Instructions for the task:
Bring together every line in the data that includes "prover".

Entries supplied:
import Summits.Ventures.CertifiedArithmetic.LowPrec.SRKahanHull
import HarnessLib

/-!
# Stochastic rounding into a finite format, XXXV: unbiased until a shifted summand hits the top

HONEST FRAMING: certified error envelopes and provably optimal rounding/accumulation schemes for
low-precision formats under stated cost models; every table by two implementations; no hardware or
vendor claims.

Venture CertifiedArithmetic / lowprec, SR slice (gen8, part 4). Kahan's loop `y = SR(x − c)`,
`t = SR(s + y)`, `d = SR(t − s)`, `c' = SR(d − y)` under the saturating stochastic rounding of
[ConnollyHighamMary2021, (2.1), (2.5)] is exactly unbiased under `NoSatK` (file XXIX), which by
file XXXIV is TWO conditions on every branch: the shifted summand `x − c` and the recovery argument
`t − s` lie in the hull. This file trades the branch-dependent recovery condition for a condition
on the shifted summand alone, in EVERY format `φ` (`M = maxRat`, `G = 2^(emaxCode−1)·quantum` the
spacing of the top binade):

* `dsub_inHull_of_gap` / `valueSet_dsub_inHull` — if `s ∈ F` and `|y| + G ≤ M` then on both
  branches `t ∈ SR(s + y)` the recovery argument `t − s` lies in the hull, ALSO when the large
  addition saturates: in the hull `|t − (s + y)| ≤ G`, and a saturated `t = ±M` has `t − s`
  between `0` and `±M` because `s` then has the sign of `t`.
* `TopSafe F G M e := InHull F e ∧ (both SR candidates y of e satisfy |y| + G ≤ M)`; for the
  formats E2M1 / E3M2 / E2M3 this says: `e` is in range and does not round to `±M`
  (`e2m1_topSafe_iff`, `e3m2_topSafe_iff`, `e2m3_topSafe_iff`, kernel).
* `noSatK_of_topSafe` — **every format, every `n`, every representable start `s`:** if on every
  branch every shifted summand `x_k − c_k` is `TopSafe`, then `NoSatK` holds; hence
  (`kahanExp_sub_of_topSafe`, `kahanExp_sq_sub_of_topSafe`) the corrected sum `s − c` is EXACTLY
  unbiased and its mean square error is exactly `kahanVar` — with nothing asked of the partial
  sums, the large additions, the recoveries or the corrections.
* HONEST: the criterion is sufficient, not necessary (`e2m1_topSafe_strict`: summand `6 = M`
  from `(0, 0)` violates it while `NoSatK` holds), and it is sharp at the top code: with
  `|y| = M` the recovery CAN saturate and bias the result (file XXXIV, `e2m1_recovery_witness`).
  `e2m1_topSafe_overflow`: from `s = 6 = M` two summands `2` saturate both large additions, the
  criterion holds, and `E[s − c] = 10` exactly (the overflow is carried by `c = −4`).
-/

namespace Summit.Ventures.CertifiedArithmetic.LowPrec.SR

open Literature.ComputerArithmetic.ConnollyHighamMary2021
open Literature.ComputerArithmetic.FloatingPoint
open Literature.ComputerArithmetic.FloatingPoint.MiniFloat

section General

variable {K : Type*} [Field K] [LinearOrder K] [IsStrictOrderedRing K]

/-- On the hull both saturating SR candidates lie within the gap bound `G` of the argument. -/
theorem up_dn_window {F : Finset K} {G : K}
    (hgap : ∀ e, InHull F e → roundUp F e - roundDown F e ≤ G) {e : K} (he : InHull F e) :
    (e - G ≤ up F e ∧ up F e ≤ e + G) ∧ (e - G ≤ dn F e ∧ dn F e ≤ e + G) := by
  have h1 : up F e = roundUp F e := by
    show roundUp F (clamp F e) = _
    rw [clamp_eq_self he]
  have h2 : dn F e = roundDown F e := by
    show roundDown F (clamp F e) = _
    rw [clamp_eq_self he]
  have h3 := hgap e he
  have h4 := le_roundUp F e
  have h5 := roundDown_le F e
  rw [h1, h2]
  exact ⟨⟨by linarith, by linarith⟩, by linarith, by linarith⟩

/-- **The recovery argument stays in the hull below the top code.** `F ⊆ [−M, M]` with
`±M ∈ F` and candidate gap `≤ G` on the hull; if `s ∈ F` and `|y| + G ≤ M` then on both branches
`t ∈ SR(s + y)` — saturating or not — `t − s` lies in the hull. -/
theorem dsub_inHull_of_gap {F : Finset K} {M G : K} (hM : M ∈ F) (hmM : -M ∈ F)
    (hle : ∀ v ∈ F, |v| ≤ M) (hG : 0 ≤ G)
    (hgap : ∀ e, InHull F e → roundUp F e - roundDown F e ≤ G)
    {s y : K} (hs : s ∈ F) (hy : |y| + G ≤ M) :
    OnBoth F (s + y) fun t => InHull F (t - s) := by
  have hF : F.Nonempty := ⟨M, hM⟩
  have hdu : ∀ e : K, dn F e ≤ up F e := fun e => roundDown_le_roundUp F _
  obtain ⟨hs₁, hs₂⟩ := abs_le.mp (hle s hs)
  obtain ⟨hy₁, hy₂⟩ := abs_le.mp (show |y| ≤ M - G by linarith)
  have main : ∀ t ∈ F, (s + y ≤ -M → t ≤ -M) → (M ≤ s + y → M ≤ t) →
      (InHull F (s + y) → s + y - G ≤ t ∧ t ≤ s + y + G) → InHull F (t - s) := by
    intro t ht h₁ h₂ h₃
    obtain ⟨ht₁, ht₂⟩ := abs_le.mp (hle t ht)
    have key : -M ≤ t - s ∧ t - s ≤ M := by
      rcases le_or_gt (s + y) (-M) with he | he
      · have := h₁ he
        constructor <;> linarith
      rcases le_or_gt M (s + y) with he' | he'
      · have := h₂ he'
        constructor <;> linarith
      · have := h₃ ⟨⟨-M, hmM, he.le⟩, M, hM, he'.le⟩
        constructor <;> linarith
    exact ⟨⟨-M, hmM, key.1⟩, M, hM, key.2⟩
  exact ⟨main _ (up_mem hF _) (fun h => up_le_of_mem hmM h)
      (fun h => (le_dn_of_mem hM h).trans (hdu _)) (fun h => (up_dn_window hgap h).1),
    main _ (dn_mem hF _) (fun h => (hdu _).trans (up_le_of_mem hmM h))
      (fun h => le_dn_of_mem hM h) (fun h => (up_dn_window hgap h).2)⟩

/-- `TopSafe F G M e`: the argument `e` of a shifted-summand operation is in the hull and both its
SR candidates `y` satisfy `|y| + G ≤ M` (for a format: `e` does not round to `±M`). -/
def TopSafe (F : Finset K) (G M e : K) : Prop :=
  InHull F e ∧ OnBoth F e fun y => |y| + G ≤ M

/-- `TopSafe` is decidable. -/
instance instDecidableTopSafe (F : Finset K) (G M e : K) : Decidable (TopSafe F G M e) := by
  unfold TopSafe OnBoth; infer_instance

end General

/-! ### Every format -/

section Formats

variable {φ : Format}

/-- Every format: `s ∈ F_φ`, `|y| + 2^(emaxCode−1)·quantum ≤ maxRat` ⇒ on both branches
`t ∈ SR(s + y)` the recovery argument `t − s` is in `[−maxRat, maxRat]`. -/
theorem valueSet_dsub_inHull {s y : ℚ} (hs : s ∈ valueSet φ)
    (hy : |y| + 2 ^ (φ.emaxCode - 1) * φ.quantum ≤ φ.maxRat) :
    OnBoth (valueSet φ) (s + y) fun t => InHull (valueSet φ) (t - s) :=
  dsub_inHull_of_gap (maxRat_mem_valueSet φ) (neg_maxRat_mem_valueSet φ)
    (fun _ hv => abs_le_maxRat_of_mem_valueSet hv)
    (mul_nonneg (pow_nonneg (by norm_num) _) φ.quantum_pos.le)
    (fun _ he => valueSet_gap_le_top φ he) hs hy

/-- Every format, one step: from `s ∈ F_φ` with a `TopSafe` shifted summand `x − c`, all three
small-operation hull conditions of the step hold (recovery: `valueSet_dsub_inHull`; correction:
file XXXIV). -/
theorem stepSmall_of_topSafe {x s c : ℚ} (hs : s ∈ valueSet φ)
    (h : TopSafe (valueSet φ) (2 ^ (φ.emaxCode - 1) * φ.quantum) φ.maxRat (x - c)) :
    StepSmall (valueSet φ) (InHull (valueSet φ)) (InHull (valueSet φ)) (InHull (valueSet φ))
      x s c := by
  have h0 : (0 : ℚ) ∈ valueSet φ := by simpa using toRat_mem_valueSet (MiniFloat.zero φ)
  have hF : (valueSet φ).Nonempty := ⟨0, h0⟩
  have key : ∀ y : ℚ, y ∈ valueSet φ → |y| + 2 ^ (φ.emaxCode - 1) * φ.quantum ≤ φ.maxRat →
      OnBoth (valueSet φ) (s + y) fun t => InHull (valueSet φ) (t - s) ∧
        OnBoth (valueSet φ) (t - s) fun d => InHull (valueSet φ) (d - y) :=
    fun y hy hyG => (valueSet_dsub_inHull hs hyG).and
      (csub_inHull h0 (fun v hv => neg_mem_valueSet hv) hs hy)
  exact ⟨h.1, key _ (up_mem hF _) h.2.1, key _ (dn_mem hF _) h.2.2⟩

/-- **Every format, every `n`: `NoSatK` from the shifted summands alone.** From a representable
state, if on every branch every shifted summand `x_k − c_k` is `TopSafe` (in range and not
rounding to `±maxRat`), no small operation saturates. Nothing is asked of the partial sums. -/
theorem noSatK_of_topSafe :
    ∀ (n : ℕ) (x : ℕ → ℚ) (s c : ℚ), s ∈ valueSet φ →
      SmallOps (valueSet φ) (TopSafe (valueSet φ) (2 ^ (φ.emaxCode - 1) * φ.quantum) φ.maxRat)
        (fun _ => True) (fun _ => True) x n s c → NoSatK (valueSet φ) x n s c
  | 0, _, _, _, _, _ => trivial
  | n + 1, x, s, c, hs, h => by
      obtain ⟨⟨h1, _⟩, h3⟩ := h
      exact ⟨stepSmall_of_topSafe hs h1,
        h3.mono_mem (valueSet_nonempty φ) fun t c' ht h => noSatK_of_topSafe n _ t c' ht h⟩

/-- **Exact unbiasedness of Kahan-SR until a shifted summand hits the top code** (every format):
`E[s_n − c_n] = s − c + ∑ x_k`. -/
theorem kahanExp_sub_of_topSafe {x : ℕ → ℚ} {n : ℕ} {s c : ℚ} (hs : s ∈ valueSet φ)
    (h : SmallOps (valueSet φ) (TopSafe (valueSet φ) (2 ^ (φ.emaxCode - 1) * φ.quantum)
      φ.maxRat) (fun _ => True) (fun _ => True) x n s c) :
    kahanExp (valueSet φ) x n (fun s c => s - c) s c = s - c + ∑ i ∈ Finset.range n, x i :=
  kahanExp_sub_of_noSatK _ x n s c (noSatK_of_topSafe n x s c hs h)

/-- Under the same criterion the mean square error of the corrected sum is exactly `kahanVar`
(file XXIX's variance identity). -/
theorem kahanExp_sq_sub_of_topSafe {x : ℕ → ℚ} {n : ℕ} {s c : ℚ} (hs : s ∈ valueSet φ)
    (h : SmallOps (valueSet φ) (TopSafe (valueSet φ) (2 ^ (φ.emaxCode - 1) * φ.quantum)
      φ.maxRat) (fun _ => True) (fun _ => True) x n s c) :
    kahanExp (valueSet φ) x n (fun s' c' => (s' - c' - (s - c + ∑ i ∈ Finset.range n, x i)) ^ 2)
      s c = kahanVar (valueSet φ) x n s c :=
  kahanExp_sq_sub_sum _ x n s c (noSatK_of_topSafe n x s c hs h)

end Formats

/-! ### What the criterion says in FP4 / FP6, and honest limits (kernel decisions) -/

section Kernel

open FP4 (e2m1)
open Formats (e3m2 e2m3)

/-- E2M1 (`M = 6`, `G = 2`): a candidate passes iff it is not `±6`. -/
theorem e2m1_topSafe_iff : ∀ y ∈ e2m1, |y| + 2 ≤ (6 : ℚ) ↔ (y ≠ 6 ∧ y ≠ -6) := by
  decide +kernel

/-- E3M2 (`M = 28`, `G = 4`): a candidate passes iff it is not `±28`. -/
theorem e3m2_topSafe_iff : ∀ y ∈ e3m2, |y| + 4 ≤ (28 : ℚ) ↔ (y ≠ 28 ∧ y ≠ -28) := by
  decide +kernel

/-- E2M3 (`M = 15/2`, `G = 1/2`): a candidate passes iff it is not `±15/2`. -/
theorem e2m3_topSafe_iff :
    ∀ y ∈ e2m3, |y| + 1 / 2 ≤ (15 / 2 : ℚ) ↔ (y ≠ 15 / 2 ∧ y ≠ -15 / 2) := by
  decide +kernel

/-- The format constants of E2M1: the criterion of the theorems above is `TopSafe e2m1 2 6`. -/
theorem valueSet_E2M1_topSafe_eq :
    TopSafe (valueSet Format.E2M1) (2 ^ (Format.E2M1.emaxCode - 1) * Format.E2M1.quantum)
      Format.E2M1.maxRat = TopSafe e2m1 2 6 := by
  rw [← e2m1_eq_valueSet, Format.E2M1_maxRat.1, Format.E2M1_maxRat.2]
  norm_num [Format.E2M1]

/-- HONEST: sufficient, not necessary. E2M1 from `(0, 0)`, summand `6 = M`: the criterion fails
(the shifted summand IS the top code) while `NoSatK` holds (`t = 6`, `d = 6`, `c' = 0`). -/
theorem e2m1_topSafe_strict :
    NoSatK e2m1 (fun _ => 6) 1 0 0
    ∧ ¬ SmallOps e2m1 (TopSafe e2m1 2 6) (fun _ => True) (fun _ => True) (fun _ => 6) 1 0 0 := by
  refine ⟨?_, ?_⟩ <;> decide +kernel

/-- Overflow is allowed: E2M1 from `s = 6 = M`, two summands `2`: both large additions saturate
(`t = 6` twice), the criterion holds on every branch (`y = 2`, then `y = 4`), and the corrected
sum is exactly unbiased, `E[s − c] = 6 − (−4) = 10 = 6 + 2 + 2` — beyond the range. -/
theorem e2m1_topSafe_overflow :
    SmallOps e2m1 (TopSafe e2m1 2 6) (fun _ => True) (fun _ => True) (fun _ => 2) 2 6 0
    ∧ kahanExp e2m1 (fun _ => 2) 2 (fun s c => s - c) 6 0 = 10 := by
  refine ⟨?_, ?_⟩ <;> decide +kernel

/-- The same two facts over `valueSet E2M1`, by the every-format theorem and the bridge. -/
theorem valueSet_E2M1_topSafe_overflow :
    kahanExp (valueSet Format.E2M1) (fun _ => 2) 2 (fun s c => s - c) 6 0
      = 6 - 0 + ∑ i ∈ Finset.range 2, (fun _ => (2 : ℚ)) i :=
  kahanExp_sub_of_topSafe (by rw [← e2m1_eq_valueSet]; decide +kernel)
    (by rw [valueSet_E2M1_topSafe_eq, ← e2m1_eq_valueSet]; exact e2m1_topSafe_overflow.1)

end Kernel

end Summit.Ventures.CertifiedArithmetic.LowPrec.SR
import Summits.FinalStateConjecture.FinalStateConjecture.Theses.DissipativeFinalMotions
import Summits.FinalStateConjecture.FinalStateConjecture.Theorems.DissipativeFinalMotionsDispersingCaptureStubCaptureOfSettledOn
import Literature.Geometry.Lorentzian.FinalEraRestFrameSettling
import HarnessLib

/-!
# OPTION C for the rev-4 repair of crux stmt-FinalStateConjecture-17643 `DispersingCapture` — lead prover c6, 2026-08-17
# (crux workfile `OptionC_c6.lean`; complements `Restatement_c4.lean` options A/B)

Options A/B (c3/c4) add the Statement-shaped settled data `IsRestFrameSettledOn` (incl. its exhaustion clause
(S6)) to the crux as a HYPOTHESIS, after which the crux is the landed C′ by `exact`. Option C instead adds
two PRIMITIVE chart-normalisation clauses on the package's own charts, from which (this seat's sixth audit,
`Lines/registered-dead-c6.md` §2) the settled data — exhaustion included — become DERIVABLE from the
package's (EX), (X3), (X4b), (H3), (F), (F₀) by `J⁻`-monotonicity plus ONE certified causal leg (a hover at
constant Kerr–Schild radius `≥ 100 Mᵢ`, where the tree's cone algebra `kerrBilin_ofTimeSpace_one_le` /
`segment_mem_causalFuture` of `Literature.Geometry.Lorentzian.BoostedKerrCausalLegs` applies):

* (NDF) NO DEEP FLAT POINTS: a point charted both by the flat chart and by hole chart `i` (hole time `> T`)
  has Kerr–Schild radius `≥ 100 Mᵢ` — the radiation chart never reaches the collar / ergoregion of a hole;
* (NL) NO HOLE-CLOCK LEAD ON BOUNDED ZONES: for every radius `R'`, eventually in hole time, a doubly charted
  point of hole radius `≤ R'` has hole time `≤` flat time.

Both are NORMALISATIONS satisfied by the intended eras (honest flat domain `{dist > ρ₀}` with
`ρ₀ ≥ 100 max Mᵢ + |aᵢ| + C₁`; for a hole moving with lab velocity `v ≠ 0` the flat clock leads by
`(γ − 1) t*` on bounded zones, for `v = 0` shift the hole clock by `+1`), unlike exact synchronisation
(dishonest for moving rest-frame charts under (H2′)). The two gap configurations of the six audits are exactly
their negations: c4's family (hole-clock lead `L(s) ↑ ∞` on the band) violates (NL); c5's conveyor / deep
fingers and c1/c2's collar points violate (NDF).

Contents: `DispersingCapture₇` (pasteable signature: rev 3 + (NDF) + (NL) + escape rates), the BRIDGE
statement `SettledOfNormalised` (package + (NDF) + (NL) + (F) + (F₀) + dispersal ⇒ `∃ T₁ ρ R U₁ Φ₀,
IsRestFrameSettledOn …`; to be PROVED by this line as registered stub work, see the reshaped skeleton), and
the kernel-checked composition `dispersingCapture₇_of_bridge : SettledOfNormalised → DispersingCapture₇`
(via the landed C′ `stub_captureOfSettledOn`, p155631). Under option A the bridge is the lemma a
`FinalEraGeneric₆` prover needs to discharge `IsRestFrameSettledOn` from primitive chart data.
-/

set_option linter.dupNamespace false

noncomputable section

namespace Summit.FinalStateConjecture.FinalStateConjecture.Cruxes.DispersingCapture.OptionC

-- the SAME `open`s as the route file `Theses/DissipativeFinalMotions.lean` (pasteability of the bodies below)
open scoped BigOperators Topology Manifold Classical MeasureTheory ProbabilityTheory Matrix InnerProductSpace ComplexConjugate ContinuousMap
open Filter Set Function TopologicalSpace MeasureTheory

open Summit.FinalStateConjecture.FinalStateConjecture.Theorems.DissipativeFinalMotions.DispersingCapture
  (stub_captureOfSettledOn)

/-- **PROPOSED `DispersingCapture` rev 4, option C** (pasteable signature): rev 3 with the two
normalisation clauses (NDF), (NL) inserted after the package, and the integrable escape rates as last
hypothesis (as in option A; drop it for the bare form closed modulo E, or replace it by Cesàro velocities as
in option B). -/
def DispersingCapture₇ : Prop :=
  ∀ (X : Type) [TopologicalSpace X] [ChartedSpace (EuclideanSpace ℝ (Fin 3)) X] [IsManifold (𝓡 3) ((⊤ : ℕ∞) : WithTop ℕ∞) X] [T2Space X] [SecondCountableTopology X] [ConnectedSpace X], ∀ (D : Literature.Geometry.Lorentzian.InitialDataSet (𝓡 3) X), D ∈ Literature.Geometry.Lorentzian.admissibleVacuumData X → ∀ (𝒟 : Literature.Geometry.Lorentzian.VacuumCauchyDevelopment D), 𝒟.IsMaximal → Summit.FinalStateConjecture.HasCompleteNullInfinity 𝒟.toCauchyDevelopment → ∀ (N : ℕ) (M a : Fin N → ℝ) (T δ V C₁ C₂ ρ₀ κ : ℝ) (ξ : Fin N → ℝ → EuclideanSpace ℝ (Fin 3)) (β : ℝ → ℝ) (U₀ : Opens Literature.Geometry.Lorentzian.E4) (B₀ : Literature.Geometry.Lorentzian.ModelBackground) (B : Fin N → Literature.Geometry.Lorentzian.ModelBackground) (Ψ₀ : B₀.domain → 𝒟.carrier) (Ψ : (i : Fin N) → (B i).domain → 𝒟.carrier) (O : Set 𝒟.carrier), 𝒟.toCauchyDevelopment.IsFinalEra₂ N M a T δ V C₁ C₂ ρ₀ κ ξ β U₀ B₀ B Ψ₀ Ψ O → (∀ i (x : (B i).domain) (y : B₀.domain), T < x.1 0 → Ψ i x = Ψ₀ y → 100 * M i ≤ (B i).radius x.1) → (∀ i (R' : ℝ), ∃ T₄ : ℝ, ∀ (x : (B i).domain) (y : B₀.domain), T₄ ≤ x.1 0 → (B i).radius x.1 ≤ R' → Ψ i x = Ψ₀ y → x.1 0 ≤ y.1 0) → Summit.FinalStateConjecture.RaysStayInClosure 𝒟.toCauchyDevelopment O → (∀ i (ρ : ℝ), ∀ᶠ τ in atTop, ∀ x ∈ (B i).truncTimeSlab ρ τ, 𝒟.toSpacetime.timeOrientation.IsFutureDirected (mfderiv 𝓘(ℝ, Literature.Geometry.Lorentzian.E4) (𝓡 4) (Ψ i) x (Literature.Geometry.Lorentzian.Kerr.timeVector (M i) (a i) x.1))) → (∃ ϱ₀ : ℝ, ∀ᶠ τ in atTop, ∀ x ∈ B₀.timeSlab τ, (∀ i, ϱ₀ ≤ ‖Literature.Geometry.Lorentzian.E4.spatial x.1 - ξ i τ‖) → 𝒟.toSpacetime.timeOrientation.IsFutureDirected (mfderiv 𝓘(ℝ, Literature.Geometry.Lorentzian.E4) (𝓡 4) Ψ₀ x (Literature.Geometry.Lorentzian.E4.basisVector 0))) → (∀ i j, i ≠ j → Tendsto (fun t ↦ ‖ξ i t - ξ j t‖) atTop atTop) → (∀ i j, i ≠ j → IntegrableOn (fun t ↦ 1 / ‖ξ i t - ξ j t‖ ^ 2) (Ici T)) → ∃ (O' : Set 𝒟.carrier) (d : Literature.Geometry.Lorentzian.FinalStateDecomposition 𝒟.toSpacetime O' 2), (∀ i, Literature.Geometry.Lorentzian.Kerr.IsSubextremal (d.mass i) (d.spin i)) ∧ O' = Summit.FinalStateConjecture.exteriorOf 𝒟.toCauchyDevelopment d.charted ∧ Summit.FinalStateConjecture.RaysStayInClosure 𝒟.toCauchyDevelopment O' ∧ Summit.FinalStateConjecture.HasExhaustiveCharts d ∧ Summit.FinalStateConjecture.IsFutureOriented d

/-- **THE BRIDGE** (statement; the line's new registered work): a rev-2 final era whose charts satisfy
(NDF) and (NL), oriented ((F), (F₀)) and pairwise dispersing, settles in its own rest frames in the
Statement's shape — `∃ T₁ ρ R U₁ Φ₀, IsRestFrameSettledOn N M a T₁ ξ B Ψ O U₁ Φ₀ ρ R` (Literature, p154854).
Intended proof (registered-dead-c6.md §2): honest radii by the diagonal lemma on (H3) + dispersal; a
step-thinned flat domain `U₁ = U₀ ∩ ⋃ₘ {tₘ < t < tₘ₊₂, distᵢ > ρₘ ∀ i}` with the steps placed after the
(F3)/(X3)/(X4b)/(H3)/(F)/(NL)/radius thresholds; `Φ₀ = Ψ₀|U₁`; (S6) and (O1) from (EX) at the same level by
`J⁻`-monotonicity, (X3) for band points, (NL) for the sign of the clock skew, and the certified hover
`s ↦ Ψᵢ(x + s e₀)` at radius `∈ [100 Mᵢ, C₂ρₘ + C₁]` under `C⁰`-deviation `≤ 1/20` (tree:
`kerrBilin_ofTimeSpace_one_le`, `segment_mem_causalFuture`, `isFutureDirected_iff_val_neg`). -/
def SettledOfNormalised : Prop :=
  ∀ (X : Type) [TopologicalSpace X] [ChartedSpace (EuclideanSpace ℝ (Fin 3)) X] [IsManifold (𝓡 3) ((⊤ : ℕ∞) : WithTop ℕ∞) X] [T2Space X] [SecondCountableTopology X] [ConnectedSpace X], ∀ (D : Literature.Geometry.Lorentzian.InitialDataSet (𝓡 3) X) (𝒟 : Literature.Geometry.Lorentzian.VacuumCauchyDevelopment D) (N : ℕ) (M a : Fin N → ℝ) (T δ V C₁ C₂ ρ₀ κ : ℝ) (ξ : Fin N → ℝ → EuclideanSpace ℝ (Fin 3)) (β : ℝ → ℝ) (U₀ : Opens Literature.Geometry.Lorentzian.E4) (B₀ : Literature.Geometry.Lorentzian.ModelBackground) (B : Fin N → Literature.Geometry.Lorentzian.ModelBackground) (Ψ₀ : B₀.domain → 𝒟.carrier) (Ψ : (i : Fin N) → (B i).domain → 𝒟.carrier) (O : Set 𝒟.carrier), 𝒟.toCauchyDevelopment.IsFinalEra₂ N M a T δ V C₁ C₂ ρ₀ κ ξ β U₀ B₀ B Ψ₀ Ψ O → (∀ i (x : (B i).domain) (y : B₀.domain), T < x.1 0 → Ψ i x = Ψ₀ y → 100 * M i ≤ (B i).radius x.1) → (∀ i (R' : ℝ), ∃ T₄ : ℝ, ∀ (x : (B i).domain) (y : B₀.domain), T₄ ≤ x.1 0 → (B i).radius x.1 ≤ R' → Ψ i x = Ψ₀ y → x.1 0 ≤ y.1 0) → (∀ i (ρ : ℝ), ∀ᶠ τ in atTop, ∀ x ∈ (B i).truncTimeSlab ρ τ, 𝒟.toSpacetime.timeOrientation.IsFutureDirected (mfderiv 𝓘(ℝ, Literature.Geometry.Lorentzian.E4) (𝓡 4) (Ψ i) x (Literature.Geometry.Lorentzian.Kerr.timeVector (M i) (a i) x.1))) → (∃ ϱ₀ : ℝ, ∀ᶠ τ in atTop, ∀ x ∈ B₀.timeSlab τ, (∀ i, ϱ₀ ≤ ‖Literature.Geometry.Lorentzian.E4.spatial x.1 - ξ i τ‖) → 𝒟.toSpacetime.timeOrientation.IsFutureDirected (mfderiv 𝓘(ℝ, Literature.Geometry.Lorentzian.E4) (𝓡 4) Ψ₀ x (Literature.Geometry.Lorentzian.E4.basisVector 0))) → (∀ i j, i ≠ j → Tendsto (fun t ↦ ‖ξ i t - ξ j t‖) atTop atTop) → ∃ (T₁ : ℝ) (ρ : ℝ → ℝ) (R : Fin N → ℝ → ℝ) (U₁ : Opens Literature.Geometry.Lorentzian.E4) (Φ₀ : (Literature.Geometry.Lorentzian.Minkowski.backgroundOn U₁).domain → 𝒟.carrier), 𝒟.toCauchyDevelopment.IsRestFrameSettledOn N M a T₁ ξ B Ψ O U₁ Φ₀ ρ R

/-- **Option C closes by the bridge** (kernel-checked composition through the landed C′, p155631). -/
theorem dispersingCapture₇_of_bridge (hB : SettledOfNormalised) : DispersingCapture₇ := by
  intro X _ _ _ _ _ _ D _hD 𝒟 _hmax _hscri N M a T δ V C₁ C₂ ρ₀ κ ξ β U₀ B₀ B Ψ₀ Ψ O hera hndf hnl hrays
    hholes hflat hdisp hesc
  obtain ⟨T₁, ρ, R, U₁, Φ₀, hset⟩ :=
    hB X D 𝒟 N M a T δ V C₁ C₂ ρ₀ κ ξ β U₀ B₀ B Ψ₀ Ψ O hera hndf hnl hholes hflat hdisp
  exact stub_captureOfSettledOn X D 𝒟 N M a T δ V C₁ C₂ ρ₀ κ ξ β U₀ B₀ B Ψ₀ Ψ O T₁ ρ R U₁ Φ₀ hera hset hrays
    hholes hdisp hesc

end Summit.FinalStateConjecture.FinalStateConjecture.Cruxes.DispersingCapture.OptionC

end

Answer to this task:
# OPTION C for the rev-4 repair of crux stmt-FinalStateConjecture-17643 `DispersingCapture` — lead prover c6, 2026-08-17
`FinalEraGeneric₆` prover needs to discharge `IsRestFrameSettledOn` from primitive chart data.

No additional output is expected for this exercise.